#### Materials provided ####
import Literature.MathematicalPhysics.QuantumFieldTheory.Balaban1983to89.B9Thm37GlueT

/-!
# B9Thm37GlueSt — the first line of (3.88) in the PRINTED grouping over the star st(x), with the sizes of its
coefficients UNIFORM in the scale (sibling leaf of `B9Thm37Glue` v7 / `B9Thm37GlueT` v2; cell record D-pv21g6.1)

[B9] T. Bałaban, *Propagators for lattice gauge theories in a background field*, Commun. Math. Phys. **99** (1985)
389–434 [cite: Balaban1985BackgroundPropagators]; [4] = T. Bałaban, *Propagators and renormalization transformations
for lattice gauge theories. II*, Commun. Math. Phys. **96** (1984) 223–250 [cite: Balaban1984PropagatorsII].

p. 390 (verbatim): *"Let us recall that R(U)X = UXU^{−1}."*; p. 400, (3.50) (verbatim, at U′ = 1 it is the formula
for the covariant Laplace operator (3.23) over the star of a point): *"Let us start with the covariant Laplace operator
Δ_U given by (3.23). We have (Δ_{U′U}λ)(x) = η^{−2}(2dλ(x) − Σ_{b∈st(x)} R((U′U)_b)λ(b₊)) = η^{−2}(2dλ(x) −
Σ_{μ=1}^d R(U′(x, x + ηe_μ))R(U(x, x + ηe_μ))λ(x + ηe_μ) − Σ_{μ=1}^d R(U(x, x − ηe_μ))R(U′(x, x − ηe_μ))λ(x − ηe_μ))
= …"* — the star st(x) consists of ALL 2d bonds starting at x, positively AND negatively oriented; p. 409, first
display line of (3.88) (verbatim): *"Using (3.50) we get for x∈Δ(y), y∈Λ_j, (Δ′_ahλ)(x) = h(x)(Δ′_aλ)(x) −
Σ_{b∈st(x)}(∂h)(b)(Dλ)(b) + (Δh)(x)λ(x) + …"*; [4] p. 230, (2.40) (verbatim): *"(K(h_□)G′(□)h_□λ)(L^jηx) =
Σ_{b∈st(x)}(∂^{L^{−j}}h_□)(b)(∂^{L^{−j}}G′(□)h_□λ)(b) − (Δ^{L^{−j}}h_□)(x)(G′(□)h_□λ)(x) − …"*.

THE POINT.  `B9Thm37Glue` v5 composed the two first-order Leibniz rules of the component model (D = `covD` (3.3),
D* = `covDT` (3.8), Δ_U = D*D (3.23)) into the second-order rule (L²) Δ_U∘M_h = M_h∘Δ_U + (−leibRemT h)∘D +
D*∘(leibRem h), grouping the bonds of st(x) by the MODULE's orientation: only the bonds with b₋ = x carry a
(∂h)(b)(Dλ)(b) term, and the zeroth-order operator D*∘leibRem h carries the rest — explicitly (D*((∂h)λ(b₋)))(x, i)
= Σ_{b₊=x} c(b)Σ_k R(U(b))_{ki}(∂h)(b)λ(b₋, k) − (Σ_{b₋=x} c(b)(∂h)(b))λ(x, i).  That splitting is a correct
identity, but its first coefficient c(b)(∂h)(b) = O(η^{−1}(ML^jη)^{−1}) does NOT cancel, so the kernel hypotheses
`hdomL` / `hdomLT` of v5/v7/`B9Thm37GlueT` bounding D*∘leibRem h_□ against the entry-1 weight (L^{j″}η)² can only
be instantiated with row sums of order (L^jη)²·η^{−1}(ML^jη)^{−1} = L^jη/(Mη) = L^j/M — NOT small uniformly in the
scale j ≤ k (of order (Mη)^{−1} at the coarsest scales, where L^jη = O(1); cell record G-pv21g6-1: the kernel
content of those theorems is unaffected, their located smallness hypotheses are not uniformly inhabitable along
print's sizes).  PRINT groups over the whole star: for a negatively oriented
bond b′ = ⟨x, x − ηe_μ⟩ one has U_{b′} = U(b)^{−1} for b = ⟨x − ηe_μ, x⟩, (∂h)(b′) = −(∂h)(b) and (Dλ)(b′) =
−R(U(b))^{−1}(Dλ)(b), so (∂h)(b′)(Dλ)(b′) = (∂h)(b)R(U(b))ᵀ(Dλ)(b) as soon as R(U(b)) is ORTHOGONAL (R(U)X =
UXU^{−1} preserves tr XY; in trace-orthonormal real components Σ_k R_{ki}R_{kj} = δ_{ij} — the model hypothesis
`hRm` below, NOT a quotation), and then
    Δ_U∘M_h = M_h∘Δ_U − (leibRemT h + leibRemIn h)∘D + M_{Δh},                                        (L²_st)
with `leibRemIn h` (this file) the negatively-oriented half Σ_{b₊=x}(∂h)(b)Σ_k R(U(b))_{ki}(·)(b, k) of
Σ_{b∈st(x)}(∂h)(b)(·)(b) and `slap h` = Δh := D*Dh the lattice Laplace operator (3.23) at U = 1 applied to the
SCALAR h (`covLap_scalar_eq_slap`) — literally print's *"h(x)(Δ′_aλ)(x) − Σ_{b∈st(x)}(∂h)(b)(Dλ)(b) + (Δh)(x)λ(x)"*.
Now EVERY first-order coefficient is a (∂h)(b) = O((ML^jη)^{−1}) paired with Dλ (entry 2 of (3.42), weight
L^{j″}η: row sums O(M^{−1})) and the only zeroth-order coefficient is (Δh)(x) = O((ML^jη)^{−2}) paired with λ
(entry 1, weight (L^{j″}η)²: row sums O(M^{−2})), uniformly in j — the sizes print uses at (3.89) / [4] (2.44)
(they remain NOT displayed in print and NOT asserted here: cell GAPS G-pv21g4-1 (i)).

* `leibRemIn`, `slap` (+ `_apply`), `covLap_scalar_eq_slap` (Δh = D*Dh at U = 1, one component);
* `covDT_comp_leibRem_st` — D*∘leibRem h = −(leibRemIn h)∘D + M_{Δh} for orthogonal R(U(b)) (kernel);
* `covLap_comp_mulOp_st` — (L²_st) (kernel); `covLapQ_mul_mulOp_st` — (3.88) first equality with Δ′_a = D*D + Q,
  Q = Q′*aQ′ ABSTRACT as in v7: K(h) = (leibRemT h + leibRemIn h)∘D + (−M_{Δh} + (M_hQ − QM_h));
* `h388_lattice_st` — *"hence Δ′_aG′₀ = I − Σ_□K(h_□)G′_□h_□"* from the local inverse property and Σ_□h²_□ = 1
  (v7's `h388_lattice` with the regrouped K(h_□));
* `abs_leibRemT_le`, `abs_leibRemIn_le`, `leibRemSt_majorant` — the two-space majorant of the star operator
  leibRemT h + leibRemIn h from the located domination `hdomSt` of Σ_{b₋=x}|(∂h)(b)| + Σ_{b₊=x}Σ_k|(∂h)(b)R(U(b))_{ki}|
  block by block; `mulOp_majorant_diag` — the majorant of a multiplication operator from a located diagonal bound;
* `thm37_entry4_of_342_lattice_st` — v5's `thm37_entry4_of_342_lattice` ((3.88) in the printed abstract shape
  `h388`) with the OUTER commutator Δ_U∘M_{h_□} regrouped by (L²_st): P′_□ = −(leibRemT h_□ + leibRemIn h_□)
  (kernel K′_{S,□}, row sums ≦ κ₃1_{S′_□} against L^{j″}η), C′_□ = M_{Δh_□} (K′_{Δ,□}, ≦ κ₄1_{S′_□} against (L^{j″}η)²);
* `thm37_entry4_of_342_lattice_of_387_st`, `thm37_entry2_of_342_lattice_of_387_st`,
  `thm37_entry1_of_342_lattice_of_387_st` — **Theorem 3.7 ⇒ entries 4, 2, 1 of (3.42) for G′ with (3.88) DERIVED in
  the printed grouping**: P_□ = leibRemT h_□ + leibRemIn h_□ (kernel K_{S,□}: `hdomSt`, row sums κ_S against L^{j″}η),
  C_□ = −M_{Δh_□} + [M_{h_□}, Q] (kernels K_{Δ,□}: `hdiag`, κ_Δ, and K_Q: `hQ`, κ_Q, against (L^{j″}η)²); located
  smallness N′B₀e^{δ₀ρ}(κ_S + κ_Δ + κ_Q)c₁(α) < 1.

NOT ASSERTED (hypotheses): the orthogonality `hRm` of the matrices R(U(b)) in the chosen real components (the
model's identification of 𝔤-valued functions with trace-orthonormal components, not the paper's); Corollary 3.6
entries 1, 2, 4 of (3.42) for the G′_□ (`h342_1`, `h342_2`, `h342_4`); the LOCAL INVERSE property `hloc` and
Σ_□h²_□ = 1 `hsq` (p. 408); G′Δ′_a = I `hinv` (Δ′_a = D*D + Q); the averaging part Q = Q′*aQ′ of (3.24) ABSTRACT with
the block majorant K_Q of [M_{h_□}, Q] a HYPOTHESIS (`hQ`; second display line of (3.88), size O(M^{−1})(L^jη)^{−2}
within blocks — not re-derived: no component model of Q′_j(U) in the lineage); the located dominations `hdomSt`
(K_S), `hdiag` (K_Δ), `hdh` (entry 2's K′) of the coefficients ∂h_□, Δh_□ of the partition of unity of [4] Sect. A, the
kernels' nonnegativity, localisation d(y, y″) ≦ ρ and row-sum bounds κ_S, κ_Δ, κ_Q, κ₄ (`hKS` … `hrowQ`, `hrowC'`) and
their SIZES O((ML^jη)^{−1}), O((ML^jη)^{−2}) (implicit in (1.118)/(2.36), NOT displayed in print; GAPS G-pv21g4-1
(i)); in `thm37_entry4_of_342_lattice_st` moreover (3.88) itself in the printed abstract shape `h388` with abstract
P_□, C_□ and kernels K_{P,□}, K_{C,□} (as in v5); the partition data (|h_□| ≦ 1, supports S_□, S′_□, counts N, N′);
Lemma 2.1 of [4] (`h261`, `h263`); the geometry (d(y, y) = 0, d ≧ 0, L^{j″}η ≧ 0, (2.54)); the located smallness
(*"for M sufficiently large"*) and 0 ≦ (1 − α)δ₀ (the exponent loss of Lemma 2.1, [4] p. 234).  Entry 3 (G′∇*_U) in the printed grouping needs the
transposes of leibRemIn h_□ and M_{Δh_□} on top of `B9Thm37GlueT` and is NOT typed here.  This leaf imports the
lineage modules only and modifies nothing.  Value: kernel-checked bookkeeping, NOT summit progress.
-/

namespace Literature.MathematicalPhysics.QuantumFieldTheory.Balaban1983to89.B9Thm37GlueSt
####
▸ Work request:
Pick out every line of the listing containing the word "smallness", and show those lines.

▸ Solution below:
content of those theorems is unaffected, their located smallness hypotheses are not uniformly inhabitable along
  smallness N′B₀e^{δ₀ρ}(κ_S + κ_Δ + κ_Q)c₁(α) < 1.
Lemma 2.1 of [4] (`h261`, `h263`); the geometry (d(y, y) = 0, d ≧ 0, L^{j″}η ≧ 0, (2.54)); the located smallness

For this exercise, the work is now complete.